## WHAT THE TASK ASKS
For the material below, output exactly the span from the line with "apply Differentiable.fun_finsetProd" to the line with "Differentiable ℂ (fun z ↦ ibpBoundary", including both, and nothing besides.

## DATASET CONTENT
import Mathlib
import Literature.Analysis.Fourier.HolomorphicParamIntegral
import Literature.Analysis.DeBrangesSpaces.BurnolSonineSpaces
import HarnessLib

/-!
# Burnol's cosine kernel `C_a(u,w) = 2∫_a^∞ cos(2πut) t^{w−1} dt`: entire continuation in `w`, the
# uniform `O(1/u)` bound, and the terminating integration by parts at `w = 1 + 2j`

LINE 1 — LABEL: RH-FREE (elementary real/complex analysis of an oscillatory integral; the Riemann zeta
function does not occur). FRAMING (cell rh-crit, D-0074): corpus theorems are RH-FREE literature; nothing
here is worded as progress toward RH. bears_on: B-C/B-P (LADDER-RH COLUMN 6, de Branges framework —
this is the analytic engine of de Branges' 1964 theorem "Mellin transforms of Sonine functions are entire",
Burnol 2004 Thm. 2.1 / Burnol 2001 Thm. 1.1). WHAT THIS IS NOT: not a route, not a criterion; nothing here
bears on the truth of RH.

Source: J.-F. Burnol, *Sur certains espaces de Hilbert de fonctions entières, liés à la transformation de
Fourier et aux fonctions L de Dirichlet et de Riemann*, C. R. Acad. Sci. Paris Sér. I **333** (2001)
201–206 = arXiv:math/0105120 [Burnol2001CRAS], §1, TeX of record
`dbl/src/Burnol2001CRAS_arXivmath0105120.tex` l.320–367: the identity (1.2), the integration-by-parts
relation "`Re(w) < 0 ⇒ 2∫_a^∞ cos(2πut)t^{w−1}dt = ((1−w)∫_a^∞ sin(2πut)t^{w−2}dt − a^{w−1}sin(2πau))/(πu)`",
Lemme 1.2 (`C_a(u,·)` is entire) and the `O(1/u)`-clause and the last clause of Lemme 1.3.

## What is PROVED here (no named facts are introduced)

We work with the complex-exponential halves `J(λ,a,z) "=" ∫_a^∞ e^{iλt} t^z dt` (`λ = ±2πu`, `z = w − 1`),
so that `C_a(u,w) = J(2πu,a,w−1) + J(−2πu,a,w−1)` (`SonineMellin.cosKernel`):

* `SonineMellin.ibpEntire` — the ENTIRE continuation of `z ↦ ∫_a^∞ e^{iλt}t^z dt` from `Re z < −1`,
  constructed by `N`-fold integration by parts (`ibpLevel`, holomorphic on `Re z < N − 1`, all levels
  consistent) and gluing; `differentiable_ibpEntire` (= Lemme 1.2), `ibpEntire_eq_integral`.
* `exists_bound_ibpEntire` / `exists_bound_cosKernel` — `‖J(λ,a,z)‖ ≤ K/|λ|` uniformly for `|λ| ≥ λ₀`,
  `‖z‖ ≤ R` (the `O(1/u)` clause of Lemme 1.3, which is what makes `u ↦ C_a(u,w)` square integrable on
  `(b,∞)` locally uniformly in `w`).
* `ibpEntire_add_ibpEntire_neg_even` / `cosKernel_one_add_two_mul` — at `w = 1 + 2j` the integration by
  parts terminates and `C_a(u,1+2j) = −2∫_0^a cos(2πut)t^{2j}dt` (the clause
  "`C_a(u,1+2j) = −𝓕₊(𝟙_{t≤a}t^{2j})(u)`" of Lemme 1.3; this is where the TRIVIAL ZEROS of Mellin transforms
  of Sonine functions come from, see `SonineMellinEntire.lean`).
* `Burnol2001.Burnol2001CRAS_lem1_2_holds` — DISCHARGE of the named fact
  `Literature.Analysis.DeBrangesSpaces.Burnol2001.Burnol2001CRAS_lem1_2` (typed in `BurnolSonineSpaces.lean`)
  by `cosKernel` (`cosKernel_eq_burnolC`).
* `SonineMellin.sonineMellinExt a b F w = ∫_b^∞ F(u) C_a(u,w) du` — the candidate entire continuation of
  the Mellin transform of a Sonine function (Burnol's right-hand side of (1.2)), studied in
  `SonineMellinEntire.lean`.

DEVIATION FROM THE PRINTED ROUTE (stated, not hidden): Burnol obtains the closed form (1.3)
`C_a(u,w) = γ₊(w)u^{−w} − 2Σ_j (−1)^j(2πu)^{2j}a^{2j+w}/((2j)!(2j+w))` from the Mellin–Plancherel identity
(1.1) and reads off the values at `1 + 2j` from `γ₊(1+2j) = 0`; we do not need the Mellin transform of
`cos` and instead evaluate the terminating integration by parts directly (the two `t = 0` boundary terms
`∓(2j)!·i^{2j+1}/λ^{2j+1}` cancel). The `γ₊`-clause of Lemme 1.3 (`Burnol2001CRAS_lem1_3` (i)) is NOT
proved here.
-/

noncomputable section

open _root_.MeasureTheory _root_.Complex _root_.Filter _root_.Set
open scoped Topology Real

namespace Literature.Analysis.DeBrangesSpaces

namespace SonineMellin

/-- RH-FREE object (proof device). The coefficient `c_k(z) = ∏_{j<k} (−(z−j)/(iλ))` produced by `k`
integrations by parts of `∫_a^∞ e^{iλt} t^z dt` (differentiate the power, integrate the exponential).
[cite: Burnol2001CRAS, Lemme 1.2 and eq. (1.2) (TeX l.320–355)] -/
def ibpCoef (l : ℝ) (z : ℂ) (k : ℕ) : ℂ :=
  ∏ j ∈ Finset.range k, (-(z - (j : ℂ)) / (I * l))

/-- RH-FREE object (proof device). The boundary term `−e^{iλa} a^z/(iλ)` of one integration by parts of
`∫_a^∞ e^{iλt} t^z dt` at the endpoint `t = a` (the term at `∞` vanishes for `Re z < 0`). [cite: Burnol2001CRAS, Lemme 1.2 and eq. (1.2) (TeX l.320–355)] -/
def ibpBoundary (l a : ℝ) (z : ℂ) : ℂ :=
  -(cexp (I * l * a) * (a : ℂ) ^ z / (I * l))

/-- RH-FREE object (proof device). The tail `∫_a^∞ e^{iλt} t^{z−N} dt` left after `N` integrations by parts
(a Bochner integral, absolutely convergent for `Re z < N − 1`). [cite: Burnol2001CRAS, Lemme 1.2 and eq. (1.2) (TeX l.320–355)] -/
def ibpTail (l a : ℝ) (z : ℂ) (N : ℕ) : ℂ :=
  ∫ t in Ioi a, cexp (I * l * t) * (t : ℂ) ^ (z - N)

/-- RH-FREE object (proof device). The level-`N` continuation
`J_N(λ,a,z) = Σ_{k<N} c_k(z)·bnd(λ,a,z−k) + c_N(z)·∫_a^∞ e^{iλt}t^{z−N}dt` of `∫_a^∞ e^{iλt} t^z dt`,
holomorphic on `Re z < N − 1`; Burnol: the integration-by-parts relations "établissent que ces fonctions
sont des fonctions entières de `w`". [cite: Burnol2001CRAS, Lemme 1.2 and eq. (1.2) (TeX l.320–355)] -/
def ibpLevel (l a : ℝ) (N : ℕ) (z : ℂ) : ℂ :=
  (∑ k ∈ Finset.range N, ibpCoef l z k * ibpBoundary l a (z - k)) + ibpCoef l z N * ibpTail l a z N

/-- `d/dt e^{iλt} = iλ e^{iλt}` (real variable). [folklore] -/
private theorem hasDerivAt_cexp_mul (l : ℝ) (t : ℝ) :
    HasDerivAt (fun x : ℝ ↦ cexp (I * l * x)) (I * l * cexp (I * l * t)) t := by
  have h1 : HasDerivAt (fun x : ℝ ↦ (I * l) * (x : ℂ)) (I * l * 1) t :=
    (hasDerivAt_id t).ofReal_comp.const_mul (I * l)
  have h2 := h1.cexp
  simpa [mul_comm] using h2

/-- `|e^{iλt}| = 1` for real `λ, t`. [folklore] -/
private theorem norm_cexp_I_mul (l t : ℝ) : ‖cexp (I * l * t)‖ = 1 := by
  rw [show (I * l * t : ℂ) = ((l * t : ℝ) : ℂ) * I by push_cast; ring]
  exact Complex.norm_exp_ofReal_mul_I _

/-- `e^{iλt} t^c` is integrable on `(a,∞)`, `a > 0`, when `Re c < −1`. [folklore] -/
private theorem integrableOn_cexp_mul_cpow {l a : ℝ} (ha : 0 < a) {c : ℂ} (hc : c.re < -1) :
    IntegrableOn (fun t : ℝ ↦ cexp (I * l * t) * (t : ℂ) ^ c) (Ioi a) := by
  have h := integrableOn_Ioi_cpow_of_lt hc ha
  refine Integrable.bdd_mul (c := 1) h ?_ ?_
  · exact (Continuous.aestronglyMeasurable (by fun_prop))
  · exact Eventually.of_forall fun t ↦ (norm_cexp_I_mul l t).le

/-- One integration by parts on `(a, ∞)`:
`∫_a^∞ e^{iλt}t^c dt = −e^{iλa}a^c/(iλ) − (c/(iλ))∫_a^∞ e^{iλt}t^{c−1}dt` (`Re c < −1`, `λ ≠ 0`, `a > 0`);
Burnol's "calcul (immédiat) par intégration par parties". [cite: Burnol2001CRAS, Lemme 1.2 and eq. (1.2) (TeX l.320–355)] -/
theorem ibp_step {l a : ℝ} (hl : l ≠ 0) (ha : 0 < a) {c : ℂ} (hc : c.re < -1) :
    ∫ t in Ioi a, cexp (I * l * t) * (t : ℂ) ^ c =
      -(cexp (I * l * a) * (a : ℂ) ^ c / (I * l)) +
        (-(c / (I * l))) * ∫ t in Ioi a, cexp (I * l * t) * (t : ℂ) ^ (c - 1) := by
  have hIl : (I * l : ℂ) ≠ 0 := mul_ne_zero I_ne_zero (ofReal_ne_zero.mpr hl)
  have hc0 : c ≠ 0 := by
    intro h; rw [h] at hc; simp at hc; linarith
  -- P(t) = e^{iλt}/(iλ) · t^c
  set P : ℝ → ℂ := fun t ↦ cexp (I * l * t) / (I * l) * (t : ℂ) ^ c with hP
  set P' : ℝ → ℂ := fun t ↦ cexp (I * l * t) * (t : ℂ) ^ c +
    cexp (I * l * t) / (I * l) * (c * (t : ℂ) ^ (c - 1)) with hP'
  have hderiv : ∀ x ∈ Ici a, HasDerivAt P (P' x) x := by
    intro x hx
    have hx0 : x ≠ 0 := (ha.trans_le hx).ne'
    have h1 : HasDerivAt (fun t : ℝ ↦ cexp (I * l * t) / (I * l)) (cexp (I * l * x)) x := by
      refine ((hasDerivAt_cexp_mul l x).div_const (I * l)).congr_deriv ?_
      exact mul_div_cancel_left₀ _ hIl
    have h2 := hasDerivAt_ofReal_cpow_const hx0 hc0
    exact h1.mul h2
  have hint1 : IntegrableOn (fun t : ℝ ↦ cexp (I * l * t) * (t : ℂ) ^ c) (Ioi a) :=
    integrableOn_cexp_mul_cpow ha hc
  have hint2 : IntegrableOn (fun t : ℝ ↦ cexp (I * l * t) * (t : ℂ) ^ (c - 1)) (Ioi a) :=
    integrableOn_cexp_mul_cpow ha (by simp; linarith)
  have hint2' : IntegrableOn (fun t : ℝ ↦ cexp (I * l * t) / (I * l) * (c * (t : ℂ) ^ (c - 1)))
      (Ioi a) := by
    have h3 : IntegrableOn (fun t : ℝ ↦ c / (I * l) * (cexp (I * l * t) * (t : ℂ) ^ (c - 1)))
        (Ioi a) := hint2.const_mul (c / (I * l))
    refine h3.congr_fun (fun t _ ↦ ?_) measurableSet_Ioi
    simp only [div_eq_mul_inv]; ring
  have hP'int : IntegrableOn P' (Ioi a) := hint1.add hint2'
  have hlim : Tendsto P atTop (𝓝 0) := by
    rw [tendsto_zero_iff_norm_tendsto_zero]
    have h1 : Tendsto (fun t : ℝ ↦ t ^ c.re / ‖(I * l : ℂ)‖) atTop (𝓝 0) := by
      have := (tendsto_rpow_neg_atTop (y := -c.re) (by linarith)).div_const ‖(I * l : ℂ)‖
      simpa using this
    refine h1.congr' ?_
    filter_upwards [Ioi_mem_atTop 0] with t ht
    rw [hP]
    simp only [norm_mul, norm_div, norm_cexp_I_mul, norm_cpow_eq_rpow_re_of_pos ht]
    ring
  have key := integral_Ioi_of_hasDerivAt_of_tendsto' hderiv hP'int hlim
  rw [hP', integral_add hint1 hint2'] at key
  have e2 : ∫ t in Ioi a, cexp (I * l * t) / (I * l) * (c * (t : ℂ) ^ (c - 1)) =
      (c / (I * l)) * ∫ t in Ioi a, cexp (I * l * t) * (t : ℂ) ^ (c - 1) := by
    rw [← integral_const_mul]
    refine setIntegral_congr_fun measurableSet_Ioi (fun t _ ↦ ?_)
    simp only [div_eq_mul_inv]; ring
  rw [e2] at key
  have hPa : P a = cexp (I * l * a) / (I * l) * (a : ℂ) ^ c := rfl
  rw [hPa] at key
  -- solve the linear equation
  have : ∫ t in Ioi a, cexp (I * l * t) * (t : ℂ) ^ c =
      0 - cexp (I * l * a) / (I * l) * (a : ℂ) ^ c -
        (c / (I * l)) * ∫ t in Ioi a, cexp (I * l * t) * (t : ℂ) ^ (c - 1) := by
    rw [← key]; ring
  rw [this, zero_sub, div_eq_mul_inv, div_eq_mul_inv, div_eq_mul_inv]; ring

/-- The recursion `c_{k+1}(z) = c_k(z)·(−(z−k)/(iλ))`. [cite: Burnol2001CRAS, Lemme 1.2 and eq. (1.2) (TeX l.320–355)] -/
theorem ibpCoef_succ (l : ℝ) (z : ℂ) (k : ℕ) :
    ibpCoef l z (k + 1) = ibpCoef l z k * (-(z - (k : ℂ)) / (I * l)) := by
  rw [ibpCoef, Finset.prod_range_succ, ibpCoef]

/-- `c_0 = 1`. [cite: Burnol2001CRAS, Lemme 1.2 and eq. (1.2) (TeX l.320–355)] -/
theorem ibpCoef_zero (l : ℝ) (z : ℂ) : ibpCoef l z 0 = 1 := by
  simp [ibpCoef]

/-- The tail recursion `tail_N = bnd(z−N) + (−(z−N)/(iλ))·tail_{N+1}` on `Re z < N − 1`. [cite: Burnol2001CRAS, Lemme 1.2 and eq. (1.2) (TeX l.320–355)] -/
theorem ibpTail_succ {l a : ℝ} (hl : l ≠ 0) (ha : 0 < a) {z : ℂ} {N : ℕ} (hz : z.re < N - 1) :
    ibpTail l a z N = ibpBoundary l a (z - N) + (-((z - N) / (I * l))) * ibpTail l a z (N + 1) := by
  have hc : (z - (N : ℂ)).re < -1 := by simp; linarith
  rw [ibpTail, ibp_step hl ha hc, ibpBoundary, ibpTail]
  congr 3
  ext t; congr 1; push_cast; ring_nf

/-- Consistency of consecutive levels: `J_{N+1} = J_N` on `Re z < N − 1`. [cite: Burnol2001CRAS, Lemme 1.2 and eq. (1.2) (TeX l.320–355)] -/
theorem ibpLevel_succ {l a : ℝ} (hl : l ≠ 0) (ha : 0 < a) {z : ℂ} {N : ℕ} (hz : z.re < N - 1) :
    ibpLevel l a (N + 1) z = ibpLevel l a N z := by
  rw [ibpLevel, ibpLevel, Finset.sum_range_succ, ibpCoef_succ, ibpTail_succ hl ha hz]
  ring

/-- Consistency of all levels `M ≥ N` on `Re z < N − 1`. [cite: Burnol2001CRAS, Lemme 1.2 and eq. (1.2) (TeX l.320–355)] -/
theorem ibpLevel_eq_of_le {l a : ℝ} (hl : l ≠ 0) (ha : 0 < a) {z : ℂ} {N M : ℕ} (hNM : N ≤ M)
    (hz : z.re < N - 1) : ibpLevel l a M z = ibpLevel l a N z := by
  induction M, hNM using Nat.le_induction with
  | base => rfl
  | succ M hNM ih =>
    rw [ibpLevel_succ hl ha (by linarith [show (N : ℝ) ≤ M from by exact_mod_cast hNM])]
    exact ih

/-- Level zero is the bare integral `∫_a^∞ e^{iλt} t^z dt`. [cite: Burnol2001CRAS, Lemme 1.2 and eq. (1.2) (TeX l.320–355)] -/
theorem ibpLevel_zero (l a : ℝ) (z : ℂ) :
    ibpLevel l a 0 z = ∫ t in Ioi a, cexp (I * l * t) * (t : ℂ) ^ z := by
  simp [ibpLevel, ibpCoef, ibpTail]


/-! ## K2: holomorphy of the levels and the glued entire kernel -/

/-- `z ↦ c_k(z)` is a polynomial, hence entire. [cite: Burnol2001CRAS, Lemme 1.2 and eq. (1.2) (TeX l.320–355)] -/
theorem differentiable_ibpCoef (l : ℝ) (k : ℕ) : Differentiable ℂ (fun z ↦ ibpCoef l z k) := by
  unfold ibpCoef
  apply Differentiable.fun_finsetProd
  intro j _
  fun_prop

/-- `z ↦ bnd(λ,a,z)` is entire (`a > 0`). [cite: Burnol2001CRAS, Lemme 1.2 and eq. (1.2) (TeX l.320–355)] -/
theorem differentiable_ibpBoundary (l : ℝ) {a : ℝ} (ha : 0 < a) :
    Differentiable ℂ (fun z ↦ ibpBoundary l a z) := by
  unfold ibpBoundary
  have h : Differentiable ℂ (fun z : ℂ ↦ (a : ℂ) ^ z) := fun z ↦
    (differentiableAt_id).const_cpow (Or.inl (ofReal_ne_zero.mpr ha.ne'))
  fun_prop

## COMPLETED TASK
  apply Differentiable.fun_finsetProd
  intro j _
  fun_prop

/-- `z ↦ bnd(λ,a,z)` is entire (`a > 0`). [cite: Burnol2001CRAS, Lemme 1.2 and eq. (1.2) (TeX l.320–355)] -/
theorem differentiable_ibpBoundary (l : ℝ) {a : ℝ} (ha : 0 < a) :
    Differentiable ℂ (fun z ↦ ibpBoundary l a z) := by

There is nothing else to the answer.